TRY IT> Within the listing below, how many lines contain "Complexity"? Only the number is wanted.
══ DATA FOR THE TASK
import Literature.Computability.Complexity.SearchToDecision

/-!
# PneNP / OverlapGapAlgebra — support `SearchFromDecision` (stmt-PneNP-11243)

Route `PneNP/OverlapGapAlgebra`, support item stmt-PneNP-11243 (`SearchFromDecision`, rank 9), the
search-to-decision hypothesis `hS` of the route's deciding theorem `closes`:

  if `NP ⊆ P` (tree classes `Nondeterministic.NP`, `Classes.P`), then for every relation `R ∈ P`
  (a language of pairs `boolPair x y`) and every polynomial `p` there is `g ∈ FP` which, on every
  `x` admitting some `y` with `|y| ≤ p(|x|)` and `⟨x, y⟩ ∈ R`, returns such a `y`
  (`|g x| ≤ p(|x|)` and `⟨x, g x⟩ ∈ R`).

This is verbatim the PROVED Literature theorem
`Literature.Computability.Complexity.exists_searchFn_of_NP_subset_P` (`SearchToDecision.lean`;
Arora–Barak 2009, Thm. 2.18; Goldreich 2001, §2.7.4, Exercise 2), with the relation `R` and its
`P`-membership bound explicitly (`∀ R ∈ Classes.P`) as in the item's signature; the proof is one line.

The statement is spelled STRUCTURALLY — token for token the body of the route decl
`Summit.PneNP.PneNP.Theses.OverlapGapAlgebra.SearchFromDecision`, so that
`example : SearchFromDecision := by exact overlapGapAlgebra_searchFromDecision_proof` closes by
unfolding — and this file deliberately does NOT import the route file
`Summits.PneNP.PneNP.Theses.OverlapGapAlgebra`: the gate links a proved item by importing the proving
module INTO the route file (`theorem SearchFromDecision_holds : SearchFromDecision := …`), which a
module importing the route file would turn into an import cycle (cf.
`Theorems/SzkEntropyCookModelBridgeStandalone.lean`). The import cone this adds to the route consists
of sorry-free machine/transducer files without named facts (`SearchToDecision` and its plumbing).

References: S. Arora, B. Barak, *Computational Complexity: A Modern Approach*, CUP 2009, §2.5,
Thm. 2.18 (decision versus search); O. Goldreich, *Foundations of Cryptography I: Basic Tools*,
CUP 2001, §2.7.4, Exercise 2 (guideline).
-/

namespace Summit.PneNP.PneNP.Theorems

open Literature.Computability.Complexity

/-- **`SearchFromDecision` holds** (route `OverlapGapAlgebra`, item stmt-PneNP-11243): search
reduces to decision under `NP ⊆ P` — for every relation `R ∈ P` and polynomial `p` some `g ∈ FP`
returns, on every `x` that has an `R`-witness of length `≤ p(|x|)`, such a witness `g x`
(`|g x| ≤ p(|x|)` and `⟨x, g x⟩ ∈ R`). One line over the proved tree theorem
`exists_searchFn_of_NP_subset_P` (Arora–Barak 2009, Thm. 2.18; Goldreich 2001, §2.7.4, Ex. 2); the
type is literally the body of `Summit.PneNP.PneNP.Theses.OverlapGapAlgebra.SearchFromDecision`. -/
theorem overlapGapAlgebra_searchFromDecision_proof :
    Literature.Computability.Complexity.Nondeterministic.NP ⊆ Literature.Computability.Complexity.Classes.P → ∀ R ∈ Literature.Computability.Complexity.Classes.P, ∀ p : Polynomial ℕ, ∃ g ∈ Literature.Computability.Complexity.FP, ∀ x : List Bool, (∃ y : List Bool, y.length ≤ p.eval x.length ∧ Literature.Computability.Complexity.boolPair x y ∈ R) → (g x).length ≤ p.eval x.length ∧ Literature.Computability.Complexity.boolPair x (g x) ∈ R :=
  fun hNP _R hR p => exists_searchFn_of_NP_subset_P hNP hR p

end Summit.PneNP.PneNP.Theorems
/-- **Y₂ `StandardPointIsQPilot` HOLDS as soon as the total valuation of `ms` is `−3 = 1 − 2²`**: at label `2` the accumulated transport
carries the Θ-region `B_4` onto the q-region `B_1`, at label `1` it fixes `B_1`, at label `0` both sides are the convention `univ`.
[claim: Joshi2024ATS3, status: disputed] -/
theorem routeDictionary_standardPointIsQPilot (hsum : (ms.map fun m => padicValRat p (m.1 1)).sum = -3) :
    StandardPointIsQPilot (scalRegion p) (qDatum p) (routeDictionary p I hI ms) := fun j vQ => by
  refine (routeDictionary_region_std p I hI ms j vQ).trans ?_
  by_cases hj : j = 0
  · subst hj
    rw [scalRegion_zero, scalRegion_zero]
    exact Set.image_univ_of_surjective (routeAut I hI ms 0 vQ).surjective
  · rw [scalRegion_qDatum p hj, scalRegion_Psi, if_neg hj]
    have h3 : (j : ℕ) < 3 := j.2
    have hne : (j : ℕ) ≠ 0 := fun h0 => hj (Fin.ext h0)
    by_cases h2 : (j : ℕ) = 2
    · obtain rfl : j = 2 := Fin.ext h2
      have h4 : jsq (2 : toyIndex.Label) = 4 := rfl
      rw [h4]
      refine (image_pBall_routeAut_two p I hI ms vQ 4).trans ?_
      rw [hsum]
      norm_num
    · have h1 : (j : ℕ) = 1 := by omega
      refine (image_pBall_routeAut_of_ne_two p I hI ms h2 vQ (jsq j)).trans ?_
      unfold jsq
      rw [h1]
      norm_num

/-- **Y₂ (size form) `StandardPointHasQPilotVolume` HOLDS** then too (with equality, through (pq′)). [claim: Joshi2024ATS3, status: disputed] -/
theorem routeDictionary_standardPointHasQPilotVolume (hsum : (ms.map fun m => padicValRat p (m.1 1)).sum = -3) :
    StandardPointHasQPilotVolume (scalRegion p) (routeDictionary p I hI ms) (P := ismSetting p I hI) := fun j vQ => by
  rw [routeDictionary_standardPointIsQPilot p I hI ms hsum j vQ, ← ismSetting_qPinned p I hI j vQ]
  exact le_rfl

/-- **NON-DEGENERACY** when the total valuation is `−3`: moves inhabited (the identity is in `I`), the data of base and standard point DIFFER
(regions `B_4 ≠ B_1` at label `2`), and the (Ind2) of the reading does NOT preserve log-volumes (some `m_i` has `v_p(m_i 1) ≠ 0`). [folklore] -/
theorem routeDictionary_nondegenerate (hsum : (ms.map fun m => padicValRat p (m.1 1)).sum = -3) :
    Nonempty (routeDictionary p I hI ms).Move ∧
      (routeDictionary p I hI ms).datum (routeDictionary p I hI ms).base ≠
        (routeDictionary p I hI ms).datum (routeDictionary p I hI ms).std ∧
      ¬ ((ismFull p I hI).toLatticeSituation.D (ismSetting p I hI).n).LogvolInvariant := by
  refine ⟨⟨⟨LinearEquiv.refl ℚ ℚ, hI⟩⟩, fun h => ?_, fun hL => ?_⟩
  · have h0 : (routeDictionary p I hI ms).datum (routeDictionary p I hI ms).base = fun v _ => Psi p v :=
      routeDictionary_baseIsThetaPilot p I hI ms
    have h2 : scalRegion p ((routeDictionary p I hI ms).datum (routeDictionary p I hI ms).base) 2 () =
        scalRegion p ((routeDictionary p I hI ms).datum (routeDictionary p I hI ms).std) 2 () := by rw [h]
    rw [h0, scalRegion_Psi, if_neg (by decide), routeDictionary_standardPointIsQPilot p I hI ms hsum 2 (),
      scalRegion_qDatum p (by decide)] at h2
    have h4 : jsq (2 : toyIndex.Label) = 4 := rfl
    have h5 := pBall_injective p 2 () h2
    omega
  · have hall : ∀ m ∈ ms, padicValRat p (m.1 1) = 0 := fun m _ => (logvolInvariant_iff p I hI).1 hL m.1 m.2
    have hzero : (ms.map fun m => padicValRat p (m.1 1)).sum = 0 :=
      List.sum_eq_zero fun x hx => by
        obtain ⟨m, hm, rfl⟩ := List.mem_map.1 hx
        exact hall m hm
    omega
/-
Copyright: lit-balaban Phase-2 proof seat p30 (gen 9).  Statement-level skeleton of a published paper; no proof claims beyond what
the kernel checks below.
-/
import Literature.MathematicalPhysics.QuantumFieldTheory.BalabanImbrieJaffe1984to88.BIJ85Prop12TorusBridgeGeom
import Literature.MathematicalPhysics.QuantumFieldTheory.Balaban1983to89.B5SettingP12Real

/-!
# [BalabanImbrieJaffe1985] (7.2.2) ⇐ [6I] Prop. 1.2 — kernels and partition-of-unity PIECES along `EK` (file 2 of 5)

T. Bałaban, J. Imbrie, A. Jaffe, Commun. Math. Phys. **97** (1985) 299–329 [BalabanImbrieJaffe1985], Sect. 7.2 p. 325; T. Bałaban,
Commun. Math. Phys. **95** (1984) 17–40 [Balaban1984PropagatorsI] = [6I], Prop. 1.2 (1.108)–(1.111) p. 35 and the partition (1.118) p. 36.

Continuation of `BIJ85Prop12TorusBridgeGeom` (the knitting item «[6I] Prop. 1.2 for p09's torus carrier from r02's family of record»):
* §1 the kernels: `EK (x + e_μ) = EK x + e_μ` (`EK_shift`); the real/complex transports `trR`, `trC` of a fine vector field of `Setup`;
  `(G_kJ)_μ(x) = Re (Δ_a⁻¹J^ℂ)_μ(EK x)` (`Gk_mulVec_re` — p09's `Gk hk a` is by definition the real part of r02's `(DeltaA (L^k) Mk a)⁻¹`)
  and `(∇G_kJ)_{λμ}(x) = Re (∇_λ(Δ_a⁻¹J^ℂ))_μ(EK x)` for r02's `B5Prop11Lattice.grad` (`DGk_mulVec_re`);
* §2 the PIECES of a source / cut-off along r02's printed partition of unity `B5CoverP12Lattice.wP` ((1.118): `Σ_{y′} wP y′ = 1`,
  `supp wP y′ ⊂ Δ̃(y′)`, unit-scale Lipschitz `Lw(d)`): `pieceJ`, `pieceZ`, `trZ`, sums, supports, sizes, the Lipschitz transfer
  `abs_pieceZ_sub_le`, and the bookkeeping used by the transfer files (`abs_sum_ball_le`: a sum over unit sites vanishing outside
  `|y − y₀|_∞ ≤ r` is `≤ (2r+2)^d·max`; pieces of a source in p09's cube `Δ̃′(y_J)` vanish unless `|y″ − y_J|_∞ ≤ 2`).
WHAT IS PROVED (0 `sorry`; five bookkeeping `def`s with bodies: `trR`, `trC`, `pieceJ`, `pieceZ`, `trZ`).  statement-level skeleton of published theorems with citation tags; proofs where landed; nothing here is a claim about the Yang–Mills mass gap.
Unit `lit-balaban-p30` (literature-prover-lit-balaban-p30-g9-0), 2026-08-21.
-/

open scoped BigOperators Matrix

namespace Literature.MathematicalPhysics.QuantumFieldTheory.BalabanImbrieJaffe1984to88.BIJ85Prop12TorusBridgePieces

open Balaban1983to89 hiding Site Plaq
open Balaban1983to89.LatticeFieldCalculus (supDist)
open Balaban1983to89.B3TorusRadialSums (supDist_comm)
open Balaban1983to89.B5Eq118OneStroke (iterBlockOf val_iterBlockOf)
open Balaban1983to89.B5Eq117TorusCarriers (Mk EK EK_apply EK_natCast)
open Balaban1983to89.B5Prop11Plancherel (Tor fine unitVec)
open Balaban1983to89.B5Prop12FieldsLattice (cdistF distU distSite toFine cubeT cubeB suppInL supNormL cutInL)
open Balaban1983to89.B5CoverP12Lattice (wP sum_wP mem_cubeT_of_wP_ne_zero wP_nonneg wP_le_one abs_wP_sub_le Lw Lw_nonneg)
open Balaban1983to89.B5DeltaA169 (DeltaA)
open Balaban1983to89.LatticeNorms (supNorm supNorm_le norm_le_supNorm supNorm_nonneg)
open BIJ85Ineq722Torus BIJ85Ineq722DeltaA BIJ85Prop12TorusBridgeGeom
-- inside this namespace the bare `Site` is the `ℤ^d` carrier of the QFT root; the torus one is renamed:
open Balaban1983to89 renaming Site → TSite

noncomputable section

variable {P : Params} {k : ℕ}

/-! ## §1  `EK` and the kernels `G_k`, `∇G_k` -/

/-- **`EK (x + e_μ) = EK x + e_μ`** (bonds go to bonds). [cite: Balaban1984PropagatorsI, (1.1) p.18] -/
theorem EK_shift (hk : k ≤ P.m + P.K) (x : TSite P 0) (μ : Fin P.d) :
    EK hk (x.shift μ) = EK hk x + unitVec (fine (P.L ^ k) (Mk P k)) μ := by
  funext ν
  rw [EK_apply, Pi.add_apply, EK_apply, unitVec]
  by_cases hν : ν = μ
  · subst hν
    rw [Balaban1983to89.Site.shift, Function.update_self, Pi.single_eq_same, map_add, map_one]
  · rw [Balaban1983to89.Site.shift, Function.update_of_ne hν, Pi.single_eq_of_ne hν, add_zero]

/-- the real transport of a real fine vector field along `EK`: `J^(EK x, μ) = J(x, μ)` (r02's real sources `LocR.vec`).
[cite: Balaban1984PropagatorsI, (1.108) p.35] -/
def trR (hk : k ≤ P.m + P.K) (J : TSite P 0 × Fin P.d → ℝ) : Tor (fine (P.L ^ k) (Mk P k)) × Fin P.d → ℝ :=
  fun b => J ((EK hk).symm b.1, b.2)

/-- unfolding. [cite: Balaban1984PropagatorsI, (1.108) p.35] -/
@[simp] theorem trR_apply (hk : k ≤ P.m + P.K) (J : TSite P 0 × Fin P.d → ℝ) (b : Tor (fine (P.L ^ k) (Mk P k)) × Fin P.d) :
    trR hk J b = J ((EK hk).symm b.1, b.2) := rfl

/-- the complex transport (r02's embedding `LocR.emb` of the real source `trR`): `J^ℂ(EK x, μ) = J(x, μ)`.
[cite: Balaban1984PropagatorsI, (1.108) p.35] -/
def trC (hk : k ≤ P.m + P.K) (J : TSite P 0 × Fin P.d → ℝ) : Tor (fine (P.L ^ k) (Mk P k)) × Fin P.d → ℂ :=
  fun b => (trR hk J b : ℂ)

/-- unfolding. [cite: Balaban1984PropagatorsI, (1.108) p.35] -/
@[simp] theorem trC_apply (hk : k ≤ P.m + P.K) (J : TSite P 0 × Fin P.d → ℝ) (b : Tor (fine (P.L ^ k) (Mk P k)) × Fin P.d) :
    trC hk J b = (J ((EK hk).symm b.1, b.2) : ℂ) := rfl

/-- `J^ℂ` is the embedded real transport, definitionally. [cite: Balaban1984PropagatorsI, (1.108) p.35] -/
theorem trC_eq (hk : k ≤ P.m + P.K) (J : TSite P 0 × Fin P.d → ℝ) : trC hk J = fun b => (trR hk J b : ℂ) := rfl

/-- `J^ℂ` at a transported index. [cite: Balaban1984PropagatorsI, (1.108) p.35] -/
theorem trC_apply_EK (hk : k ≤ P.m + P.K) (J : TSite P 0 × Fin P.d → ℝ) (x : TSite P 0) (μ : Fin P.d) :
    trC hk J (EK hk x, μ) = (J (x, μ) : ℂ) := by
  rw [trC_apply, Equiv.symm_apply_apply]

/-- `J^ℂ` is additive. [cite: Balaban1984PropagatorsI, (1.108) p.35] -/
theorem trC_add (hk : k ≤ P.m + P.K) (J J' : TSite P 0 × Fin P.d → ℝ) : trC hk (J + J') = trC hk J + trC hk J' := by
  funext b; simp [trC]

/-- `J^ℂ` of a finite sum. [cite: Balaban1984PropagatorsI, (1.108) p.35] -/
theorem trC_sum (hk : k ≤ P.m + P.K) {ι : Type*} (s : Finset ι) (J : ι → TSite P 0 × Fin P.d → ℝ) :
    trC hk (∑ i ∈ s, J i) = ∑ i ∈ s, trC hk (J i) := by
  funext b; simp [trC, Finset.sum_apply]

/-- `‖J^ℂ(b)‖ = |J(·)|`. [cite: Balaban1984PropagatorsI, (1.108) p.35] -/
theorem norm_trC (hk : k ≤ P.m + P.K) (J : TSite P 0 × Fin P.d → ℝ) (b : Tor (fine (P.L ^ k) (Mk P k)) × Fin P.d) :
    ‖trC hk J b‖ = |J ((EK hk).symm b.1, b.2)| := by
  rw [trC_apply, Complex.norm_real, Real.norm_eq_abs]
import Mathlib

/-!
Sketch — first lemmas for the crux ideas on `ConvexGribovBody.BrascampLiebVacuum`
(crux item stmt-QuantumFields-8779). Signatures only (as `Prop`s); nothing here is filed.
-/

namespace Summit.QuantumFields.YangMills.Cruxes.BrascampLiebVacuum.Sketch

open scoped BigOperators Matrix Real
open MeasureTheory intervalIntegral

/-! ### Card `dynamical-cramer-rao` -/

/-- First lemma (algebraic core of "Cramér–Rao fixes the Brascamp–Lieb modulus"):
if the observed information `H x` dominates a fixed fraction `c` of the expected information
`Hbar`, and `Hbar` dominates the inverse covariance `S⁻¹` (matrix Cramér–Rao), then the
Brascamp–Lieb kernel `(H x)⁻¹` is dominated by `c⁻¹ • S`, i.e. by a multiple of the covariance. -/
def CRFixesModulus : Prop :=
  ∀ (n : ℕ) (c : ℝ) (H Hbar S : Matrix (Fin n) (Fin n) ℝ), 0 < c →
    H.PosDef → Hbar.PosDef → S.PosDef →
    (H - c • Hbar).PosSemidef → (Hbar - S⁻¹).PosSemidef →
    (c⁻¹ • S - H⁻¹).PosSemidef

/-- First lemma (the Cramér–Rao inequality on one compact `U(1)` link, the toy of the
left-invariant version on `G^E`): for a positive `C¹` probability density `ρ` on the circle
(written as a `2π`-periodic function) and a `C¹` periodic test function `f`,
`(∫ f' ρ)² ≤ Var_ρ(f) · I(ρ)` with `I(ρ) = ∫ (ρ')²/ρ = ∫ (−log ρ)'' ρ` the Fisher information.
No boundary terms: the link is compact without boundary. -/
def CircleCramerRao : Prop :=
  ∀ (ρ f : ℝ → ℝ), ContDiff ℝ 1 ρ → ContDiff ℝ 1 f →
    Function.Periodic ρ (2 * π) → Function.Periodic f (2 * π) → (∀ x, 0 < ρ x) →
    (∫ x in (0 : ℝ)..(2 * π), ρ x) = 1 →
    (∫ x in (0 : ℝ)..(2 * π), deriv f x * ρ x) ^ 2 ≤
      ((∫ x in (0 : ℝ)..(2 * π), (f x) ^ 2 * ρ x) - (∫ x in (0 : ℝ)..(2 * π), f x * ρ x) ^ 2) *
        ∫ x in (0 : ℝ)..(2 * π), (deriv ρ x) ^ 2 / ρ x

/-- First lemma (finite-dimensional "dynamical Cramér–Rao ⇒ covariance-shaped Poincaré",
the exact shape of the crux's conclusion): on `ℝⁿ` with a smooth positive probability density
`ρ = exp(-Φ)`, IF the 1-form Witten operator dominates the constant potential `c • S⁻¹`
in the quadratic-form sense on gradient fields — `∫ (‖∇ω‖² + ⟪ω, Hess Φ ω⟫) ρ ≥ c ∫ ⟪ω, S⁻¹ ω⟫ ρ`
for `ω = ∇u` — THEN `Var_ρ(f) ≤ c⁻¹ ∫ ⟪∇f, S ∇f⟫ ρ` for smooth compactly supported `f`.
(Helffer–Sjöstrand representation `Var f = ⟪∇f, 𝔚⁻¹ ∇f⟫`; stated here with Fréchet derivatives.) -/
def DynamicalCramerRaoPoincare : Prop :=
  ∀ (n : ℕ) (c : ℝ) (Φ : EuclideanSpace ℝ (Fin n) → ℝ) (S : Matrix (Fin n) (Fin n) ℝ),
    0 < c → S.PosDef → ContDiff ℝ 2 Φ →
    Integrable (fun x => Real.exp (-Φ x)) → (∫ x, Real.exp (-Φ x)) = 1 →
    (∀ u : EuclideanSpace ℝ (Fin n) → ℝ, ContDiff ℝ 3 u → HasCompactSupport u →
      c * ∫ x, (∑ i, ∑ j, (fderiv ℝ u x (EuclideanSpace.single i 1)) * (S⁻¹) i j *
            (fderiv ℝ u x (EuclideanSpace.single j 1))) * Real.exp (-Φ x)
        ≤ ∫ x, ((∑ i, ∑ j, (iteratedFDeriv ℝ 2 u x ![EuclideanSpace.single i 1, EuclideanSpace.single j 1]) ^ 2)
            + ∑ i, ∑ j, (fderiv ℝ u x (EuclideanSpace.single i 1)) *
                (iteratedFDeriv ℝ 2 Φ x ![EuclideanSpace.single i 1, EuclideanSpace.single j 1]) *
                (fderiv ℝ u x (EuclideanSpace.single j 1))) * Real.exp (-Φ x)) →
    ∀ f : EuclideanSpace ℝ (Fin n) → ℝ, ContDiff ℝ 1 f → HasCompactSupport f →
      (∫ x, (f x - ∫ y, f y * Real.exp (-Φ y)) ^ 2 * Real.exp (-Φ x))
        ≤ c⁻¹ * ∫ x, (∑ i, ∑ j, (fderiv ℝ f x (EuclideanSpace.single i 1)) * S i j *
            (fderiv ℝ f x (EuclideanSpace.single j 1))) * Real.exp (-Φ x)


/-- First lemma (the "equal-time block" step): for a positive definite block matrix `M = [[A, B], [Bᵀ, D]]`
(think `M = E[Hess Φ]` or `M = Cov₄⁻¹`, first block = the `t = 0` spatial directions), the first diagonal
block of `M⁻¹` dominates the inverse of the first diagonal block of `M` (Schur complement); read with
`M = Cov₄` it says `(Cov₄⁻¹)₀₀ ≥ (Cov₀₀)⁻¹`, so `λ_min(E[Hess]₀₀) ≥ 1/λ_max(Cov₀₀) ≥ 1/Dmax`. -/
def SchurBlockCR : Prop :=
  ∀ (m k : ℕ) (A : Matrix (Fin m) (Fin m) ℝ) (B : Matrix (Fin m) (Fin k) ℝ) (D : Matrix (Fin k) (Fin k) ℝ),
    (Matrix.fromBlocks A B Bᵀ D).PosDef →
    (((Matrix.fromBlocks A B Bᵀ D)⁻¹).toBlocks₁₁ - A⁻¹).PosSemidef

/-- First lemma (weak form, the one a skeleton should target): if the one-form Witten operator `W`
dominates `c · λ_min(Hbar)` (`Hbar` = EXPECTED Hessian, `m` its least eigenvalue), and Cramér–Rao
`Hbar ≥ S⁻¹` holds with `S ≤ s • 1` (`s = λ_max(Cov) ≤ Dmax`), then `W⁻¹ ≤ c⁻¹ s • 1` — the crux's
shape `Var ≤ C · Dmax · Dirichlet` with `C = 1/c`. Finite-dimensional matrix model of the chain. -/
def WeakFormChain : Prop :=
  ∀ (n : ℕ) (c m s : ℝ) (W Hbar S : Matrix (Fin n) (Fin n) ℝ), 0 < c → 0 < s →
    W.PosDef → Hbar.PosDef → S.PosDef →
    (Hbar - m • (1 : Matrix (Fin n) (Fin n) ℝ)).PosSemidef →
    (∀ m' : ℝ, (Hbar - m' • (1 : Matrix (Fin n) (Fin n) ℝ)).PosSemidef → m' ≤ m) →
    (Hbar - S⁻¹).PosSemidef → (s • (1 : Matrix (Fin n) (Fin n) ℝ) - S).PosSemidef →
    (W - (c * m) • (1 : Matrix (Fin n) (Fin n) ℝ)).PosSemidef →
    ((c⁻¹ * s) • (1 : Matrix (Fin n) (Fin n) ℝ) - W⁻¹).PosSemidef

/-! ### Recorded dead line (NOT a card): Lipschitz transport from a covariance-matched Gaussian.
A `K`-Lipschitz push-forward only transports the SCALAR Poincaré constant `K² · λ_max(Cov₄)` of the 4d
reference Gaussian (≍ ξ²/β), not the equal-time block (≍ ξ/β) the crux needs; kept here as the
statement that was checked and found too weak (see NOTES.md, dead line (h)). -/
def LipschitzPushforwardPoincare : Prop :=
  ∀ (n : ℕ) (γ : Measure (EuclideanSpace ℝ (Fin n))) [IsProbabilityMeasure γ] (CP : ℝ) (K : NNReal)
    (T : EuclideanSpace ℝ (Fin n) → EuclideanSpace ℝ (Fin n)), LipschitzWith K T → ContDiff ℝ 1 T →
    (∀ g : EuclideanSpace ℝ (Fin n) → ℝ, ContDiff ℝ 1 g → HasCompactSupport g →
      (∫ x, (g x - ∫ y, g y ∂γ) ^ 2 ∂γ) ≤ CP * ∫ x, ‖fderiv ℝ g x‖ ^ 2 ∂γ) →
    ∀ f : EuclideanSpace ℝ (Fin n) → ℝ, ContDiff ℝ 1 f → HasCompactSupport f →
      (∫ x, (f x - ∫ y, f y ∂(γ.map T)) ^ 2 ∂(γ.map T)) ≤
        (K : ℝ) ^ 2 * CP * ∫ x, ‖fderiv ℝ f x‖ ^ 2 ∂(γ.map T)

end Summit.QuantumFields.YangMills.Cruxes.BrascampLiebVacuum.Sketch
════
RESPONSE BELOW> 5